Gefeiert wurde beim Schlussapplaus besonders der Dirigent Joseph Trafton, der mit den Hagener Philharmonikern Hörenswertes abliefert. Vor allem der erste Akt klingt recht muskulös, der zweite und dritte bietet dramatisch Zupackendes ebenso wie intime Klänge. Lob auch für den Hagener Chor […].
„Eine Reise wert“
Musikalisch ist [die Produktion] eine Reise wert. Das Publikum feiert die Inszenierung nach der Premiere […] mit langem Beifall im Stehen […].
Die Hagener Sopranistin Angela Davis stellt als Ortrud ein sensationelles Rollendebüt vor. Ihre Stimme vibriert geradezu vor Farben im geheimnisvollen mittleren und tiefen Spektrum, dazu eine Höhe, die das Orchester mühelos überstrahlt. […] Die wunderbare Sopranistin Dorothea Herbert ist eine überwältigend gute Elsa, mit einem bildschönen silbrigen Timbre, das mit der Gralsmusik um die Wette leuchtet. Auch der Lohengrin von Tobias Haaks ist ein Debut- Der junge Tenor verfügt über eine präsente, helle, gut geführte Stimme […]. Eine großartige Leistung zeigt der verstärkte Chor unter dem neuen Leiter Julian Wolf.

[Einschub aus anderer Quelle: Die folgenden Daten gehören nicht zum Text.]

import Summits.PneNP.PneNP.Theorems.MonotoneContinuation.Negative.ClosenessLoadBearing
import Summits.PneNP.PneNP.Theorems.MonotoneContinuation.Negative.SparseParity

/-!
# `MonotoneContinuation` (stmt-PneNP-18471) — negative-side lemmas IV-B: the closeness hypothesis is load-bearing at EVERY `k ≥ 3`

`ClosenessLoadBearing.lean` refutes MC-minus-its-hypothesis with the `k = 3` witness (star of a vertex at `p_c = 1/n`); since MC
quantifies over all `k` internally that suffices logically. This file adds robustness against restating MC for ONE fixed clique
size: at `p_c(k) = n^{-2/(k-1)}` take ANY set `T` of `t = ⌊1/p_c⌋` edges (`t·p_c ∈ [7/8, 1]`); the parity of `#(x ∩ T)` is a
`B₂`-circuit with `t + 1 ≤ n²` gates, its slice transport moves by `≤ 10 m^{-1/4}` (`eventually_local_parity_stability`: part A with
`#T·2m^{3/4}/C(n,2) ≤ 2m^{-1/4}`), and every monotone `F` is `≥ 1/9`-far from it (`SparseParity.lean`). Hence
`eventually_parityOn_witness` (one exponent `c₀ + 3` for all `k`, distance `≥ 1/12`) and the per-`k` headline theorems
`monotoneContinuation_false_without_closeness_at`, `not_transportNearMonotone_at` (`η = ε = 1/24`).

Work file `Summits/PneNP/PneNP/Cruxes/MonotoneContinuation/Disproof.lean`; refuter seat refuter-cdisprove-stmt-PneNP-18471-0, 2026-08-17.
-/

set_option linter.dupNamespace false

namespace Summit.PneNP.PneNP.Theorems.MonotoneContinuation.Negative

open Literature.Computability.Complexity hiding supp mem_supp
open Finset hiding slice
open Filter hiding mem_sdiff
open Classical
open Summit.PneNP.PneNP.Theorems.ConstantBand.Negative (Edge thr Central central_thr slice)
open Summit.PneNP.PneNP.Theorems.SliceACZero.Negative (supp mem_supp card_supp supp_injective supp_indicator)
open Summit.PneNP.PneNP.Theorems.SingleThreshold.Negative (pc pc_nonneg pc_le_one gnpProb_and_eq_mul gnpProb_forall_off)
open Summit.PneNP.PneNP.Theorems.SliceTargetSplit (Comp nbhd mem_nbhd transport ind l1 nbhdCard
  ind_nonneg ind_le_one l1_triangle l1_eq_sum_slices)
open Summit.PneNP.PneNP.Theorems (binomialWeight_sum_range binomialWeight_nonneg binomialWeight_tail_le card_slice
  eventually_window tendsto_mean central_add_le)
open Summit.PneNP.PneNP.Theorems.SliceTarget.Negative (eventually_central_pos_lt eventually_monotonization_small)

noncomputable section

variable {n : ℕ}
/-- **Eventually, the transport moves a sparse parity by at most `τ`**: for every `k ≥ 3`, eventually in `n`, for every edge set
`T` with `#T·p_c ≤ 1` and every central `j`, `‖T_j𝟙[π_T] − 𝟙[π_T]‖_{L¹(G(n,p_c))} ≤ τ` (part A: `#T·2m^{3/4}/C(n,2) ≤ 2m^{-1/4}` since
`#T ≤ 1/p_c ≤ C(n,2)/m`, and Chebyshev `≤ 8m^{-1/2}`). [folklore] -/
theorem eventually_local_parity_stability {k : ℕ} (hk : 3 ≤ k) {τ : ℝ} (hτ : 0 < τ) :
    ∀ᶠ n : ℕ in atTop, ∀ T : Finset (Edge n), (#T : ℝ) * pc n k ≤ 1 → ∀ j : ℕ, Central k n j →
      l1 n (pc n k) (transport j (ind (parityOn T))) (ind (parityOn T)) ≤ τ := by
  have hm : Tendsto (fun n : ℕ => (thr k n : ℝ)) atTop atTop :=
    tendsto_natCast_atTop_atTop.comp (tendsto_nat_floor_atTop.comp (tendsto_mean hk))
  have hA : Tendsto (fun n : ℕ => (thr k n : ℝ) ^ ((1 : ℝ) / 4)) atTop atTop :=
    (tendsto_rpow_atTop (by norm_num)).comp hm
  filter_upwards [eventually_window hk 0, hA.eventually_ge_atTop (max 2 (10 / τ))] with n hwin hAge T hT j hj
  obtain ⟨hp0, hp8, h34, -, hwin5⟩ := hwin
  have hp1 : pc n k ≤ 1 := by linarith
  have hjN : j ≤ n.choose 2 := by simpa using central_add_le (w := 0) hp0 hp8 hwin5 hj
  set N := n.choose 2 with hNdef
  set m : ℝ := (thr k n : ℝ) with hmdef
  set A : ℝ := m ^ ((1 : ℝ) / 4) with hAdef
  set R : ℝ := m ^ ((3 : ℝ) / 4) with hRdef
  have hm0 : 0 ≤ m := Nat.cast_nonneg _
  have hA2 : 2 ≤ A := le_trans (le_max_left _ _) hAge
  have hAτ : 10 / τ ≤ A := le_trans (le_max_right _ _) hAge
  have hA0 : 0 < A := by linarith
  have hA1 : 1 ≤ A := by linarith
  have hmA : m = A ^ 4 := by rw [hAdef, ← Real.rpow_natCast, ← Real.rpow_mul hm0]; norm_num
  have hRA : R = A ^ 3 := by rw [hRdef, hAdef, ← Real.rpow_natCast, ← Real.rpow_mul hm0]; norm_num
  have hR2 : 2 ≤ R := h34
  have hR0 : 0 < R := by linarith
  have hmpos : 0 < m := by rw [hmA]; positivity
  have hμ0 : 0 ≤ (N : ℝ) * pc n k := mul_nonneg (Nat.cast_nonneg _) hp0.le
  have hmμ : m ≤ (N : ℝ) * pc n k := Nat.floor_le hμ0
  have hμm : (N : ℝ) * pc n k < m + 1 := Nat.lt_floor_add_one _
  have hmain := l1_transport_local_le (parityOn_local T) hp0.le hp1 hjN
    (fun i : ℕ => |(i : ℝ) - m| ≤ R) (by linarith : (0 : ℝ) ≤ 2 * R) (half_pos hR0)
    (fun i hi => by
      calc |(i : ℝ) - j| ≤ |(i : ℝ) - m| + |(m : ℝ) - j| := abs_sub_le _ _ _
        _ ≤ R + R := add_le_add hi (by rw [abs_sub_comm]; exact hj)
        _ = 2 * R := by ring)
    (fun i _ hi => by
      push Not at hi
      have h1 : |(i : ℝ) - m| ≤ |(i : ℝ) - (N : ℝ) * pc n k| + |(N : ℝ) * pc n k - m| := abs_sub_le _ _ _
      have h2 : |(N : ℝ) * pc n k - m| < 1 := by
        rw [abs_lt]; constructor <;> linarith
      linarith)
  refine hmain.trans ?_
  have hNpos : (0 : ℝ) < N := by
    by_contra h
    push Not at h
    have : (N : ℝ) * pc n k ≤ 0 := mul_nonpos_of_nonpos_of_nonneg h hp0.le
    linarith
  -- `#T·2R/N ≤ 2R/(N p) ≤ 2R/m = 2/A`
  have hterm1 : (#T : ℝ) * (2 * R) / (N : ℝ) ≤ 2 / A := by
    rw [div_le_div_iff₀ hNpos hA0, hRA]
    have hTN : (#T : ℝ) * m ≤ N := by
      calc (#T : ℝ) * m ≤ #T * ((N : ℝ) * pc n k) := mul_le_mul_of_nonneg_left hmμ (Nat.cast_nonneg _)
        _ = (#T : ℝ) * pc n k * N := by ring
        _ ≤ 1 * N := mul_le_mul_of_nonneg_right hT (Nat.cast_nonneg _)
        _ = N := one_mul _
    have : (#T : ℝ) * (2 * A ^ 3) * A = 2 * (#T * m) := by rw [hmA]; ring
    nlinarith [this, hTN]
  have hNp : (N : ℝ) * pc n k * (1 - pc n k) ≤ m + 1 := by
    have : (N : ℝ) * pc n k * (1 - pc n k) ≤ (N : ℝ) * pc n k := mul_le_of_le_one_right hμ0 (by linarith)
    linarith
  have hterm2 : (N : ℝ) * pc n k * (1 - pc n k) / (R / 2) ^ 2 ≤ 8 / A := by
    have hR2pos : 0 < (R / 2) ^ 2 := by positivity
    rw [div_le_div_iff₀ hR2pos hA0]
    have hstep : (m + 1) * A ≤ 8 * (R / 2) ^ 2 := by rw [hRA, hmA]; exact numerics_aux hA1
    calc (N : ℝ) * pc n k * (1 - pc n k) * A ≤ (m + 1) * A := mul_le_mul_of_nonneg_right hNp hA0.le
      _ ≤ 8 * (R / 2) ^ 2 := hstep
  have hsum : 2 / A + 8 / A ≤ τ := by
    rw [← add_div, div_le_iff₀ hA0]
    rw [div_le_iff₀ hτ] at hAτ
    linarith
  linarith [hterm1, hterm2, hsum]

/-- **The sparse-parity witness at every `k ≥ 3`** (one exponent `c_w = c₀ + 3` for all `k`): eventually in `n`, for EVERY central
`j`, Berkowitz's monotonization of the XOR chain of a `⌊1/p_c⌋`-subset of edges is a `{∧₂,∨₂}`-circuit with `≤ n^{c_w}` gates whose
slice-`j` transport is `≥ 1/12`-far in `L¹(G(n,p_c))` from every monotone Boolean function. [folklore] -/
theorem eventually_parityOn_witness :
    ∃ cw : ℕ, ∀ k : ℕ, 3 ≤ k → ∀ᶠ n : ℕ in atTop, ∀ j : ℕ, Central k n j → ∃ C : Circuit (Edge n), C.IsOver monotoneBasis ∧
      C.size ≤ n ^ cw ∧ ∀ F : (Edge n → Bool) → Bool, Monotone F →
        (1 / 12 : ℝ) ≤ l1 n (pc n k) (ind F) (transport j (ind C.eval)) := by
  obtain ⟨c₀, hc₀⟩ := Summit.PneNP.PneNP.Theorems.sliceMonotonization_proof
  refine ⟨2 + c₀ + 1, fun k hk => ?_⟩
  filter_upwards [eventually_central_pos_lt hk, eventually_monotonization_small 2 c₀, eventually_ge_atTop 2,
    eventually_window hk 0, eventually_local_parity_stability hk (show (0 : ℝ) < 1 / 36 by norm_num)]
    with n hcen hsm hn2 hwin hstab j hj
  obtain ⟨hp0, hp8, h34, -, -⟩ := hwin
  obtain ⟨hj0, hjN⟩ := hcen j hj
  set p : ℝ := pc n k with hp
  set N := n.choose 2 with hNdef
  have hp1 : p < 1 := by linarith
  -- the edge set: any `t = ⌊1/p⌋` edges
  set t : ℕ := ⌊p⁻¹⌋₊ with htdef
  have hpinv : 8 ≤ p⁻¹ := by
    rw [le_inv_comm₀ (by norm_num) hp0]; linarith
  have htle : (t : ℝ) ≤ p⁻¹ := Nat.floor_le (by positivity)
  have htlt : p⁻¹ < t + 1 := Nat.lt_floor_add_one _
  have ht8 : 8 ≤ t := Nat.le_floor (by exact_mod_cast hpinv)
  have htp1 : (t : ℝ) * p ≤ 1 := by
    calc (t : ℝ) * p ≤ p⁻¹ * p := mul_le_mul_of_nonneg_right htle hp0.le
      _ = 1 := inv_mul_cancel₀ hp0.ne'
  have htp7 : (7 / 8 : ℝ) ≤ t * p := by
    have : 1 - p < (t : ℝ) * p := by
      have h := mul_lt_mul_of_pos_right htlt hp0
      rw [inv_mul_cancel₀ hp0.ne'] at h
      linarith
    linarith
  -- `t ≤ N` because `N·p ≥ m ≥ 1`
  have hμ0 : 0 ≤ (N : ℝ) * p := mul_nonneg (Nat.cast_nonneg _) hp0.le
  have hmμ : (thr k n : ℝ) ≤ (N : ℝ) * p := Nat.floor_le hμ0
  have hm1 : (1 : ℝ) ≤ thr k n := by
    by_contra h
    push Not at h
    have h0 : (thr k n : ℝ) ^ ((3 : ℝ) / 4) ≤ 1 :=
      Real.rpow_le_one (Nat.cast_nonneg _) h.le (by norm_num)
    linarith
  have htN : t ≤ N := by
    have : (t : ℝ) ≤ N := by
      calc (t : ℝ) ≤ p⁻¹ := htle
        _ ≤ N := by
            rw [inv_le_iff_one_le_mul₀ hp0]
            exact hm1.trans hmμ
    exact_mod_cast this
  obtain ⟨T, -, hTcard⟩ := Finset.exists_subset_card_eq (s := (univ : Finset (Edge n)))
    (show t ≤ #(univ : Finset (Edge n)) by rw [card_univ, card_edgeSet_top_fin]; exact htN)
  -- the circuit
  obtain ⟨D, hDB, hDs, hDe⟩ := exists_B2_parityOn T
  obtain ⟨C, hCB, hCs, hCe⟩ := hc₀ n j D hDB hj0 hjN
  have hsize : C.size ≤ n ^ (2 + c₀ + 1) := by
    have hNn : N + 1 ≤ n ^ 2 := by
      rw [hNdef, Nat.choose_two_right, pow_two]
      have h1 : n * (n - 1) / 2 ≤ n * (n - 1) := Nat.div_le_self _ _
      have h2 : n * (n - 1) + 1 ≤ n * n := by
        have : n * (n - 1) + n = n * n := by
          rw [← Nat.mul_succ, Nat.succ_eq_add_one, Nat.sub_add_cancel (by omega)]
        omega
      omega
    have hD2 : D.size ≤ n ^ 2 := by rw [hTcard] at hDs; omega
    have : C.size ≤ c₀ * (n ^ 2 + n ^ c₀) := hCs.trans (Nat.mul_le_mul_left _ (Nat.add_le_add_right hD2 _))
    omega
  have htr : transport j (ind C.eval) = transport j (ind (parityOn T)) := by
    funext y
    unfold transport
    rw [sum_congr rfl fun x hx => show ind C.eval x = ind (parityOn T) x by
      simp only [ind, hCe x (mem_nbhd.1 hx).1, hDe x]]
  refine ⟨C, hCB, hsize, fun F hF => ?_⟩
  rw [htr]
  have ht2 : 2 ≤ #T := by rw [hTcard]; omega
  have hTp : (#T : ℝ) * p ≤ 1 := by rw [hTcard]; exact htp1
  have hTp7 : (7 / 8 : ℝ) ≤ #T * p := by rw [hTcard]; exact htp7
  have hfar : (1 / 9 : ℝ) ≤ l1 n p (ind F) (ind (parityOn T)) := l1_monotone_parityOn_ge hp0 hp8 T ht2 hTp hTp7 F hF
  have hst := hstab T hTp j hj
  have htri := l1_triangle hp0.le hp1.le (ind F) (transport j (ind (parityOn T))) (ind (parityOn T))
  linarith

/-- **Per-`k` load-bearing**: for EVERY fixed `k ≥ 3`, MC restricted to that `k` with the closeness hypothesis dropped is false
(`η = 1/24`). A planner who restates MC for a single clique size still cannot drop the hypothesis. [folklore] -/
theorem monotoneContinuation_false_without_closeness_at {k : ℕ} (hk : 3 ≤ k) :
    ¬ ∀ c : ℕ, ∃ c' : ℕ, ∀ η : ℝ, 0 < η → ∀ᶠ n : ℕ in atTop, ∀ j : ℕ, Central k n j →
      ∀ C : Circuit (Edge n), C.IsOver monotoneBasis → C.size ≤ n ^ c →
        ∃ C' : Circuit (Edge n), C'.IsOver monotoneBasis ∧ C'.size ≤ n ^ c' ∧
          l1 n (pc n k) (ind C'.eval) (transport j (ind C.eval)) ≤ η := by
  intro h
  obtain ⟨cw, hw⟩ := eventually_parityOn_witness
  obtain ⟨c', hc'⟩ := h cw
  have H := hc' (1 / 24) (by norm_num)
  obtain ⟨n, hn, hwn⟩ := (H.and (hw k hk)).exists
  obtain ⟨C, hC, hCs, hfar⟩ := hwn (thr k n) (central_thr k n)
  obtain ⟨C', hC', -, hd'⟩ := hn (thr k n) (central_thr k n) C hC hCs
  have := hfar C'.eval (Circuit.monotone_eval_of_isOver_monotoneBasis C' hC')
  linarith

/-- **Per-`k` failure of the strengthening**: for EVERY fixed `k ≥ 3`, it is not the case that the slice transports of all small
`{∧₂,∨₂}`-circuits are eventually `ε`-close to monotone Boolean functions (`ε = 1/24`). [folklore] -/
theorem not_transportNearMonotone_at {k : ℕ} (hk : 3 ≤ k) :
    ¬ ∀ c : ℕ, ∀ ε : ℝ, 0 < ε → ∀ᶠ n : ℕ in atTop, ∀ j : ℕ, Central k n j →
      ∀ C : Circuit (Edge n), C.IsOver monotoneBasis → C.size ≤ n ^ c →
        ∃ F : (Edge n → Bool) → Bool, Monotone F ∧ l1 n (pc n k) (ind F) (transport j (ind C.eval)) ≤ ε := by
  intro h
  obtain ⟨cw, hw⟩ := eventually_parityOn_witness
  have H := h cw (1 / 24) (by norm_num)
  obtain ⟨n, hn, hwn⟩ := (H.and (hw k hk)).exists
  obtain ⟨C, hC, hCs, hfar⟩ := hwn (thr k n) (central_thr k n)
  obtain ⟨F, hF, hd⟩ := hn (thr k n) (central_thr k n) C hC hCs
  have := hfar F hF
  linarith

end

end Summit.PneNP.PneNP.Theorems.MonotoneContinuation.Negative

Der Hagener Generalmusikdirektor Joseph Trafton setzt der überaus süchtig machenden Lohengrin-Partitur eine Interpretation entgegen, welche die bildhaften und psychologischen Elemente herausarbeitet. Der filigranen ätherischen Gralsmusik im Vorspiel folgt ein lautester Vulkanausbruch der Blechbläser, und in diesem Spannungsfeld zwischen Feinzeichnung und Fortissimo bewegt sich die musikalische Handlung.
„Herrlich tiriliert“
Nelly Danker verortet das Geschehen rund um Elsa und Lohengrin, Ortrud und Telramund in … das Reich der Vögel!
Kaum ist das ätherische Vorspiel des Orchesters vorbei, flattert zu den Tönen der markigen Blechbläser der Heerrufer herbei, dann die Edlen von Brabant und Krieger – allesamt in hübschem und farbenfrohem Federkleid. […] Das alles […] verdient vor allem ein riesiges Lob in Richtung der Kostümabteilung des Theaters Hagen angesichts virtuoser Arbeit. Welch ein Aufwand! Mit welch einem fantastischen Ergebnis, für das Kostümbildnerin Amélie Sator verantwortlich ist!
Möchte man im Bild bleiben, ließe sich unbedingt konstatieren, dass herrlich tiriliert wird! Dorothea Herbert (Elsa) und Angela Davis (Ortrud) legen ganz viel Persönlichkeit und tief empfundene Emotionen in ihre Stimmen, aufbrausende ebenso wie lyrische. Dong-Won Seo ist ein gebieterischer Wiedehopf alias König Heinrich mit enorm fülligem Bass, Insu Hwang überzeugt auf ganzer Linie als Telramund. Tobias Haaks im Gewand des Schwans schlägt mit starkem, kernigem Forte und Fortissimo sein Rad […]. Chor und Extrachor, von Julian Wolf gediegen trainiert, entfalten enorme Kraft, die Dirigent Joseph Trafton auch mit dem Philharmonischen Orchester Hagen demonstriert […].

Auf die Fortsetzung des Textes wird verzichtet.